(Saved entries)
########

import Summits.Ventures.CertifiedQuantumChemistry.Certificates.HubbardRingL6U1000DQGKernel3S1
import Mathlib.Tactic.Eval
import HarnessLib

/-!
# Ventures/CertifiedQuantumChemistry — Certificates/HubbardRingL6U1000DQGKernel3S2.lean: KERNEL REPLAY of the DQG lower certificate of
# CERTIFIED row #71 (`hubbardRingTV 6 1 1000`, Hubbard ring L = 6, U/t = 1000, sector (3,3)) — chain part 4 of 5 (see part 1 `Certificates/HubbardRingL6U1000DQGKernel1.lean` for the description)
# — OUTER-ROW-SLICED chain (`Rows/SOSDualSlices.lean`): the biggest Gram block is processed in outer-row slices so that every
#   kernel declaration stays within the memory budget of the smallest farm node (RULINGS REF-63 / VAR2-45)

HONEST FRAMING (verbatim): certified bounds for a stated model Hamiltonian in a stated basis; not a claim about the real molecule beyond that model.

var-2 (gen 17), zero compute. Continuation of the block-wise kernel replay chain `ringL6U1000DQG_C<i>` (each step: an `eval%` literal
re-checked by `decide +kernel`); the chain is split over files so that no single Lean process holds more than a few steps.
-/

set_option linter.style.longLine false

namespace Summit.Ventures.CertifiedQuantumChemistry

namespace Certificates

open SOSDual CARPoly Summit.Ventures.CertifiedQuantumChemistry.Hamiltonians Literature.MathematicalPhysics.QuantumLattice

set_option maxRecDepth 100000 in
/-- Collected normal form after the block groups `g0 … g9` and outer-row slices 1 … 3 of 4 of `g10` (elaboration-time literal; checked by `ringL6U1000DQG_C11s3_ok`). -/
def ringL6U1000DQG_C11s3 : EncPoly :=
  eval% encPoly (k := 6) (collect encL 14 (decPoly 6 ringL6U1000DQG_C11s2 ++ CARPoly.normalize encL 14 (negTerms (gramRowsTerms 40 (headDecode 6 ringL6U1000DQG_g10) (List.take 18 (List.drop 18 (List.drop 18 (headDecode 6 ringL6U1000DQG_g10))))))))

set_option maxHeartbeats 4000000 in
/-- KERNEL CHECK of step 13: the literal IS the collected normal form. -/
theorem ringL6U1000DQG_C11s3_ok : decPoly 6 ringL6U1000DQG_C11s3 =
    collect encL 14 (decPoly 6 ringL6U1000DQG_C11s2 ++ CARPoly.normalize encL 14 (negTerms (gramRowsTerms 40 (headDecode 6 ringL6U1000DQG_g10) (List.take 18 (List.drop 18 (List.drop 18 (headDecode 6 ringL6U1000DQG_g10))))))) := by
  decide +kernel

set_option maxRecDepth 100000 in
/-- Collected normal form after the block groups `g0 … g9` and outer-row slices 1 … 4 of 4 of `g10` (elaboration-time literal; checked by `ringL6U1000DQG_C11s4_ok`). -/
def ringL6U1000DQG_C11s4 : EncPoly :=
  eval% encPoly (k := 6) (collect encL 14 (decPoly 6 ringL6U1000DQG_C11s3 ++ CARPoly.normalize encL 14 (negTerms (gramRowsTerms 40 (headDecode 6 ringL6U1000DQG_g10) (List.drop 18 (List.drop 18 (List.drop 18 (headDecode 6 ringL6U1000DQG_g10))))))))

set_option maxHeartbeats 4000000 in
/-- KERNEL CHECK of step 14: the literal IS the collected normal form. -/
theorem ringL6U1000DQG_C11s4_ok : decPoly 6 ringL6U1000DQG_C11s4 =
    collect encL 14 (decPoly 6 ringL6U1000DQG_C11s3 ++ CARPoly.normalize encL 14 (negTerms (gramRowsTerms 40 (headDecode 6 ringL6U1000DQG_g10) (List.drop 18 (List.drop 18 (List.drop 18 (headDecode 6 ringL6U1000DQG_g10))))))) := by
  decide +kernel

end Certificates

end Summit.Ventures.CertifiedQuantumChemistry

########

- **ABOUT THIS EXERCISE**: With the line holding "a few steps." as the first and the line holding "namespace Certificates" as the last, set down that range of the entries above exactly, and nothing else.

- **WORKED SOLUTION**:
re-checked by `decide +kernel`); the chain is split over files so that no single Lean process holds more than a few steps.
-/

set_option linter.style.longLine false

namespace Summit.Ventures.CertifiedQuantumChemistry

namespace Certificates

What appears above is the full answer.